Impactada por la pobreza y la tuberculosis
Cuando Victoria Eugenia de Battenberg, la famosa Ena, llegó a España en 1906 para casarse con Alfonso XIII y convertirse inmediatamente en reina de España tras su boda en los Jerónimos, encontró, según ella misma reconoció años más tarde, un Madrid pequeño y provincial, muy alejado del Londres donde ella se había criado. El Palacio Real le impresionó y el resto de palacios de la Casa Real le gustaron bastante, sobre todo el de la Granja en Segovia. Pero la ciudad, ese Madrid de Galdós, le pareció de otro siglo.
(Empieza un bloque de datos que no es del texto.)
/-- **THE RESIDUE ASSEMBLY.**  `ObservableToSLER` from: (2ʀ) nested renewal with fat co-oriented tame families,
locality scale bounded; (5a1) two-piece source locality; (5mₐ) simplicity of all subsequential limits of the
critical hexagonal SAW laws (item stmt-CriticalPhenomena-7148); (5a4′) the moving-carving squeeze from the two-piece
admissible restriction limit.  The first, second and fourth hypotheses are the registered stubs of skeleton r9
verbatim; everything used in the proof is landed. -/
theorem observableToSLER_of_residue
    (h2 :
      ∀ (D : DobrushinDomain) (a b : ℝ → HexVertex), IsEmbEndpointApprox hexGraph hexCenter D a b →
        ∀ ε > (0 : ℝ), ∃ R₂ > (0 : ℝ), ∀ R ∈ Set.Ioc (0 : ℝ) R₂, ∃ ρ > (0 : ℝ), ∃ N : ℕ, ∀ᶠ δ : ℝ in 𝓝[>] 0,
          ∃ S T : ℕ → Set HexVertex,
            TameNestedFamily δ R N (a δ) S ∧ TameNestedFamily δ R N (b δ) T ∧
            ((∀ n, ExteriorAnchored D.carrier δ (S n) (a δ)) ∧
              (∀ n, ExteriorAnchored D.carrier δ (T n) (b δ)) ∧
              ∃ j : Fin 6,
                ((∀ (n : ℕ) (p q : HexVertex), HasCleanWindow D.carrier δ ρ (S n) p q →
                    rowOf j q = rowOf j p + 1 ∧
                      ∀ x : HexVertex, (δ : ℂ) * hexCenter x ∈ ball ((δ : ℂ) * hexCenter q) ρ →
                        (x ∈ S n ↔ rowOf j x ≤ rowOf j p)) ∧
                  (∀ (n : ℕ) (p q : HexVertex), HasCleanWindow D.carrier δ ρ (T n) p q →
                    rowOf j q = rowOf j p + 1 ∧
                      ∀ x : HexVertex, (δ : ℂ) * hexCenter x ∈ ball ((δ : ℂ) * hexCenter q) ρ →
                        (x ∈ T n ↔ rowOf j x ≤ rowOf j p))) ∧
                (∀ (n : ℕ) (p q : HexVertex), HasCleanWindow D.carrier δ ρ (S n) p q →
                  ∃ K : Set ℂ, IsCompact K ∧ IsConnected K ∧
                    (δ : ℂ) * hexCenter q - ((ρ / 2 : ℝ) : ℂ) * Complex.I * triZeta ^ (j : ℕ) ∈ K ∧
                    (δ : ℂ) * hexCenter (a δ) ∈ K ∧
                    ∀ v : HexVertex, Metric.infDist ((δ : ℂ) * hexCenter v) K ≤ ρ / 4 → v ∈ S n) ∧
                (∀ (n : ℕ) (p q : HexVertex), HasCleanWindow D.carrier δ ρ (T n) p q →
                  ∃ K : Set ℂ, IsCompact K ∧ IsConnected K ∧
                    (δ : ℂ) * hexCenter q - ((ρ / 2 : ℝ) : ℂ) * Complex.I * triZeta ^ (j : ℕ) ∈ K ∧
                    (δ : ℂ) * hexCenter (b δ) ∈ K ∧
                    ∀ v : HexVertex, Metric.infDist ((δ : ℂ) * hexCenter v) K ≤ ρ / 4 → v ∈ T n)) ∧
            hexSAWLaw D.carrier δ (a δ) (b δ)
                {γ | ¬ ∃ (n m : ℕ) (p q : HexVertex) (n' m' : ℕ) (p' q' : HexVertex),
                    IsFirstGoodGateN D.carrier δ ρ R S (a δ) γ.walk.support n m p q ∧
                    IsFirstGoodGateN D.carrier δ ρ R T (b δ) γ.walk.support.reverse n' m' p' q' ∧
                    WideLink D.carrier δ ρ (S n ∪ T n') q q'} ≤
              ENNReal.ofReal ε)
    (h5a1 :
      ∀ (E : DobrushinDomain) (ρ : ℝ) (Λ : ℝ → Finset HexVertex) (m₀ : ℝ → ℤ)
        (a : ℝ → Sym2 HexVertex),
        0 < ρ → E.carrier ∩ ball (E.pt 0) ρ = {z : ℂ | (E.pt 0).im < z.im} ∩ ball (E.pt 0) ρ →
        (∀ᶠ δ : ℝ in 𝓝[>] 0, hexDomainSimplyConnected (Λ δ) ∧ a δ ∈ hexDomainBoundary (Λ δ) ∧
          (∀ v ∈ Λ δ, (δ : ℂ) * hexCenter v ∈ E.carrier) ∧
          (∀ v : HexVertex, (δ : ℂ) * hexCenter v ∈ ball (E.pt 0) ρ → (v ∈ Λ δ ↔ m₀ δ ≤ v.1 1))) →
        Tendsto (fun δ : ℝ => (δ : ℂ) * hexMidpoint (a δ)) (𝓝[>] 0) (𝓝 (E.pt 0)) →
        ∀ ε : ℝ, 0 < ε → ∃ K : ℝ, 0 < K ∧ ∃ t₀ : ℝ, 0 < t₀ ∧
          ∀ (s : ℝ → Sym2 HexVertex) (t : ℝ), t ≠ 0 → |t| < t₀ →
            (∀ᶠ δ : ℝ in 𝓝[>] 0, s δ ∈ hexDomainBoundary (Λ δ) ∧
              (hexMidpoint (s δ)).im = (hexMidpoint (a δ)).im) →
            Tendsto (fun δ : ℝ => (δ : ℂ) * hexMidpoint (s δ)) (𝓝[>] 0) (𝓝 (E.pt 0 + t)) →
            ∀ᶠ δ : ℝ in 𝓝[>] 0,
              (∑ γ : HexMidEdgeSAW (Λ δ) (a δ) (s δ),
                  if ∃ v ∈ γ.verts, K * |t| ≤ dist ((δ : ℂ) * hexCenter v) ((δ : ℂ) * hexMidpoint (a δ))
                  then hexCriticalFugacity ^ γ.length else 0) ≤
                ε * ∑ γ : HexMidEdgeSAW (Λ δ) (a δ) (s δ), hexCriticalFugacity ^ γ.length)
    (h7148 : Summit.CriticalPhenomena.SAWScalingLimit.Theses.SAWLatticeVirasoro.HexSimpleSubseqLimits)
    (hSq :
      (∀ (D D' : DobrushinDomain) (ρ : ℝ) (φ : ConformalEquiv upperHalfPlaneSet D.carrier)
        (Φ : ConformalEquiv (upperHalfPlaneSet \ φ.pullbackHull D') upperHalfPlaneSet) (d : ℝ)
        (Λ Λ' : ℝ → Finset HexVertex) (m₀ m₁ m₁' : ℝ → ℤ) (a b : ℝ → Sym2 HexVertex),
        (0 < ρ ∧ ∀ i : Fin 2, D.carrier ∩ ball (D.pt i) ρ = {z : ℂ | (D.pt i).im < z.im} ∩ ball (D.pt i) ρ) →
        D.IsHullSubdomain D' → D.IsChordalUniformizing φ →
        IsRestrictionMap (φ.pullbackHull D') Φ → HasRestrictionDeriv (φ.pullbackHull D') Φ d →
        (∀ᶠ δ : ℝ in 𝓝[>] 0,
          Λ' δ ⊆ Λ δ ∧ hexDomainSimplyConnected (Λ δ) ∧ hexDomainSimplyConnected (Λ' δ) ∧
          (hexGraph.induce (↑(Λ δ) : Set HexVertex)).Preconnected ∧
          (hexGraph.induce (↑(Λ' δ) : Set HexVertex)).Preconnected ∧
          a δ ∈ hexDomainBoundary (Λ δ) ∧ b δ ∈ hexDomainBoundary (Λ δ) ∧
          a δ ∈ hexDomainBoundary (Λ' δ) ∧ b δ ∈ hexDomainBoundary (Λ' δ) ∧
          Nonempty (HexMidEdgeSAW (Λ' δ) (a δ) (b δ)) ∧
          (∀ v ∈ Λ δ, (δ : ℂ) * hexCenter v ∈ D.carrier) ∧
          (∀ v ∈ Λ' δ, (δ : ℂ) * hexCenter v ∈ D'.carrier) ∧
          (∀ v : HexVertex, (δ : ℂ) * hexCenter v ∈ ball (D.pt 0) ρ →
            ((v ∈ Λ δ ↔ m₀ δ ≤ v.1 1) ∧ (v ∈ Λ' δ ↔ m₀ δ ≤ v.1 1))) ∧
          (∀ v : HexVertex, (δ : ℂ) * hexCenter v ∈ ball (D.pt 1) ρ →
            ((v ∈ Λ δ ↔ m₁ δ ≤ v.1 1) ∧ (v ∈ Λ' δ ↔ m₁' δ ≤ v.1 1)))) →
        (∀ K : Set ℂ, IsCompact K → K ⊆ D.carrier →
          ∀ᶠ δ : ℝ in 𝓝[>] 0, ∀ v : HexVertex, (δ : ℂ) * hexCenter v ∈ K → v ∈ Λ δ) →
        (∀ K : Set ℂ, IsCompact K → K ⊆ D'.carrier →
          ∀ᶠ δ : ℝ in 𝓝[>] 0, ∀ v : HexVertex, (δ : ℂ) * hexCenter v ∈ K → v ∈ Λ' δ) →
        Tendsto (fun δ : ℝ => (δ : ℂ) * hexMidpoint (a δ)) (𝓝[>] 0) (𝓝 (D.pt 0)) →
        Tendsto (fun δ : ℝ => (δ : ℂ) * hexMidpoint (b δ)) (𝓝[>] 0) (𝓝 (D.pt 1)) →
        Tendsto (fun δ : ℝ =>
            (∑ γ : HexMidEdgeSAW (Λ' δ) (a δ) (b δ), hexCriticalFugacity ^ γ.length) /
              (∑ γ : HexMidEdgeSAW (Λ δ) (a δ) (b δ), hexCriticalFugacity ^ γ.length)) (𝓝[>] 0)
          (𝓝 (d ^ ((5 : ℝ) / 8)))) →
      (∀ (D : DobrushinDomain) (a b : ℝ → HexVertex), IsEmbEndpointApprox hexGraph hexCenter D a b →
        ∀ η > (0 : ℝ), ∃ R₀ > (0 : ℝ), ∀ R ∈ Set.Ioc (0 : ℝ) R₀, ∀ ρ > (0 : ℝ), ∀ N : ℕ,
            ∀ (δ : ℕ → ℝ) (S T : ℕ → ℕ → Set HexVertex) (n n' : ℕ → ℕ) (q q' : ℕ → HexVertex),
              Tendsto δ atTop (𝓝[>] 0) →
              (∀ k, TameNestedFamily (δ k) R N (a (δ k)) (S k) ∧
                TameNestedFamily (δ k) R N (b (δ k)) (T k) ∧
                (((∀ i, ExteriorAnchored D.carrier (δ k) (S k i) (a (δ k))) ∧
            (∀ i, ExteriorAnchored D.carrier (δ k) (T k i) (b (δ k))) ∧
            (∀ (i : ℕ) (p q : HexVertex), HasCleanWindow D.carrier (δ k) ρ (S k i) p q →
              rowOf 0 q = rowOf 0 p + 1 ∧
                ∀ x : HexVertex, ((δ k : ℝ) : ℂ) * hexCenter x ∈ ball (((δ k : ℝ) : ℂ) * hexCenter q) ρ →
                  (x ∈ S k i ↔ rowOf 0 x ≤ rowOf 0 p)) ∧
            (∀ (i : ℕ) (p q : HexVertex), HasCleanWindow D.carrier (δ k) ρ (T k i) p q →
              rowOf 0 q = rowOf 0 p + 1 ∧
                ∀ x : HexVertex, ((δ k : ℝ) : ℂ) * hexCenter x ∈ ball (((δ k : ℝ) : ℂ) * hexCenter q) ρ →
                  (x ∈ T k i ↔ rowOf 0 x ≤ rowOf 0 p))) ∧
            (∀ (i : ℕ) (p q : HexVertex), HasCleanWindow D.carrier (δ k) ρ (S k i) p q →
              ∃ K : Set ℂ, IsCompact K ∧ IsConnected K ∧
                ((δ k : ℝ) : ℂ) * hexCenter q - ((ρ / 2 : ℝ) : ℂ) * Complex.I ∈ K ∧ ((δ k : ℝ) : ℂ) * hexCenter (a (δ k)) ∈ K ∧
                ∀ v : HexVertex, Metric.infDist (((δ k : ℝ) : ℂ) * hexCenter v) K ≤ ρ / 4 → v ∈ S k i) ∧
            (∀ (i : ℕ) (p q : HexVertex), HasCleanWindow D.carrier (δ k) ρ (T k i) p q →
              ∃ K : Set ℂ, IsCompact K ∧ IsConnected K ∧
                ((δ k : ℝ) : ℂ) * hexCenter q - ((ρ / 2 : ℝ) : ℂ) * Complex.I ∈ K ∧ ((δ k : ℝ) : ℂ) * hexCenter (b (δ k)) ∈ K ∧
                ∀ v : HexVertex, Metric.infDist (((δ k : ℝ) : ℂ) * hexCenter v) K ≤ ρ / 4 → v ∈ T k i))) →
              (∀ k, ∃ (γ : HexDomainSAW D.carrier (δ k) (a (δ k)) (b (δ k))) (m : ℕ) (p : HexVertex)
                  (m' : ℕ) (p' : HexVertex),
                IsFirstGoodGateN D.carrier (δ k) ρ R (S k) (a (δ k)) γ.walk.support (n k) m p (q k) ∧
                IsFirstGoodGateN D.carrier (δ k) ρ R (T k) (b (δ k)) γ.walk.support.reverse
                  (n' k) m' p' (q' k) ∧
                WideLink D.carrier (δ k) ρ (S k (n k) ∪ T k (n' k)) (q k) (q' k)) →
              ∀ ε' > (0 : ℝ), ∀ φ : ℕ → ℕ, StrictMono φ →
                ∃ (ψ : ℕ → ℕ) (M : DobrushinDomain) (τ : ℂ) (ρ' : ℝ) (Λ' : ℝ → Finset HexVertex)
                  (m : Fin 2 → ℝ → ℤ) (a' b' : ℝ → Sym2 HexVertex) (x : ℕ → Site 2)
                  (Λ'' : ℕ → Finset HexVertex) (pu pv : ℕ → HexVertex),
                  StrictMono ψ ∧
                  (∀ t : ℝ, dist (M.boundary t + τ) (D.boundary t) ≤ η) ∧
                  dist (M.pt 0 + τ) (D.pt 0) ≤ η ∧ dist (M.pt 1 + τ) (D.pt 1) ≤ η ∧
                  (0 < ρ' ∧ ∀ i : Fin 2,
                    M.carrier ∩ ball (M.pt i) ρ' = {z : ℂ | (M.pt i).im < z.im} ∩ ball (M.pt i) ρ') ∧
                  (∀ᶠ δ' : ℝ in 𝓝[>] 0, hexDomainSimplyConnected (Λ' δ') ∧
                    a' δ' ∈ hexDomainBoundary (Λ' δ') ∧ b' δ' ∈ hexDomainBoundary (Λ' δ') ∧
                    Nonempty (HexMidEdgeSAW (Λ' δ') (a' δ') (b' δ')) ∧
                    (hexGraph.induce (↑(Λ' δ') : Set HexVertex)).Preconnected ∧
                    (∀ v ∈ Λ' δ', (δ' : ℂ) * hexCenter v ∈ M.carrier) ∧
                    (∀ i : Fin 2, ∀ v : HexVertex, (δ' : ℂ) * hexCenter v ∈ ball (M.pt i) ρ' →
                      (v ∈ Λ' δ' ↔ m i δ' ≤ v.1 1))) ∧
                  (∀ K : Set ℂ, IsCompact K → K ⊆ M.carrier →
                    ∀ᶠ δ' : ℝ in 𝓝[>] 0, ∀ v : HexVertex, (δ' : ℂ) * hexCenter v ∈ K → v ∈ Λ' δ') ∧
                  Tendsto (fun δ' : ℝ => (δ' : ℂ) * hexMidpoint (a' δ')) (𝓝[>] 0) (𝓝 (M.pt 0)) ∧
                  Tendsto (fun δ' : ℝ => (δ' : ℂ) * hexMidpoint (b' δ')) (𝓝[>] 0) (𝓝 (M.pt 1)) ∧
                  Tendsto (fun j : ℕ => ((δ (φ (ψ j)) : ℝ) : ℂ) *
                    Literature.Probability.LatticeModels.triEmbed (x j)) atTop (𝓝 τ) ∧
                  (∀ j : ℕ,
                    (∀ w : HexVertex, w ∈ Λ'' j ↔ ((-(x j) + w.1, w.2) : HexVertex) ∈ Λ' (δ (φ (ψ j)))) ∧
                    (∀ w ∈ Λ'' j, w ∉ S (φ (ψ j)) (n (φ (ψ j))) ∪ T (φ (ψ j)) (n' (φ (ψ j)))) ∧
                    (∀ w ∈ Λ'' j, ∀ y ∈ Λ'' j, hexGraph.Adj w y →
                      (hexDomainGraph D.carrier (δ (φ (ψ j)))).Adj w y) ∧
                    q (φ (ψ j)) ∈ Λ'' j ∧
                    pu j ∈ S (φ (ψ j)) (n (φ (ψ j))) ∪ T (φ (ψ j)) (n' (φ (ψ j))) ∧
                    pv j ∈ S (φ (ψ j)) (n (φ (ψ j))) ∪ T (φ (ψ j)) (n' (φ (ψ j))) ∧
                    hexGraph.Adj (q (φ (ψ j))) (pu j) ∧
                    s(q (φ (ψ j)), pu j) ≠ s(q' (φ (ψ j)), pv j) ∧
                    (a' (δ (φ (ψ j)))).map (fun w : HexVertex => ((x j + w.1, w.2) : HexVertex)) =
                      s(q (φ (ψ j)), pu j) ∧
                    (b' (δ (φ (ψ j)))).map (fun w : HexVertex => ((x j + w.1, w.2) : HexVertex)) =
                      s(q' (φ (ψ j)), pv j)) ∧
                  (∀ᶠ j : ℕ in atTop, 1 - ε' ≤
                    (carvedLaw D.carrier (δ (φ (ψ j))) (S (φ (ψ j)) (n (φ (ψ j))) ∪ T (φ (ψ j)) (n' (φ (ψ j))))
                      (q (φ (ψ j))) (q' (φ (ψ j))) {ξ | ∀ w ∈ ξ.walk.support, w ∈ Λ'' j}).toReal))) :
    ObservableToSLER := by
  intro hO hT
  -- ARL″ from `R` and the anchor (p121515)
  have hARL :=
    Summit.CriticalPhenomena.SAWScalingLimit.Theorems.ObservableToSLER.TwoPiece.stub_twoPieceAdmRestrictionLimit hO h5a1
  -- the class-(0,0) carved sequential identification with tightness and modulus given:
  -- squeeze (hypothesis) + T2a (p126992) + carved-reduction assembly (p125956) + Radó continuity (p81676)
  have hCSI :=
    Summit.CriticalPhenomena.SAWScalingLimit.Theorems.ObservableToSLE.TypeLadder.stub_carvedReduction_assembly
      (hSq hARL)
      (Summit.CriticalPhenomena.SAWScalingLimit.Theorems.ObservableToSLE.TypeLadder.stub_twoPieceAdmIdentification hARL)
      stub_sleLawContinuity
  -- the uniform injectivity modulus from tightness and simple subsequential limits (p127640)
  have hMod :=
    Summit.CriticalPhenomena.SAWScalingLimit.Theorems.ObservableToSLER.Modulus.stub_hexUniformModulus_of_simpleLimits
      hT h7148
  -- the ladder transfer, locality scale bounded (p124910), read as a proof of THIS crux (same term)
  exact Summit.CriticalPhenomena.SAWScalingLimit.Theorems.ObservableToSLE.TypeLadder.observableToSLE_of_ladderInputsR
    h2 hMod hCSI hO hT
A pesar de que no hablaba aún ni una palabra de castellano (lo había empezado a estudiar en Inglaterra, pero aún tardaría seis meses en entender una conversación y un año en atreverse a hablarlo), la nueva reina Victoria Eugenia se enfrascó enseguida en obras caridad y visitó con frecuencia barrios muy pobres de la capital, como el entonces barrio de La Inclusa donde vivían hacinadas miles de personas en condiciones de absoluta miseria. Victoria Eugenia fue por primera vez a este barrio a finales de noviembre de 1906 acompañada de su camarera mayor, Maria Luisa de Carvajal y Dávalos, duquesa de San Carlos y marquesa viuda de Santa Cruz de Mudela. El objetivo era visitar la Casa de Maternidad que había organizado la Junta de Damas del lugar: a pesar de lo bien organizado que estaba todo, Victoria Eugenia se quedó pasmada con el nivel de pobreza que vio.
Hay que decir que, a principios del siglo XX, España sufría problemas de primera magnitud que ningún político estaba sabiendo atajar debidamente. El país contaba con dieciocho millones y medio de habitantes, más de la mitad de los cuales eran analfabetos. Según los libros del historiador Javier Tusell, mientras que en Francia el porcentaje de personas que no sabían leer ni escribir era del 24%, en España era del 63% y, en algunas regiones, sobre todo en el Sur, se superaba el 80%. Y eso, entre los hombres. Entre las mujeres era aún peor: el 71% eran analfabetas.
Las condiciones de salud eran incluso más horrendas: la mortalidad española era superior a la de un país del Tercer Mundo de hoy y una cuarta parte de los recién nacidos no llegaban al año de vida. Incluso los que lograban sobrevivir a los doce meses, no tenían muchas esperanzas de sobrevivir a los treinta y tres años. Una persona de treinta años se consideraba ya vieja y, si vemos las fotografías de la época, realmente lo parecía: la dureza de la vida hacía que envejecieran antes de tiempo.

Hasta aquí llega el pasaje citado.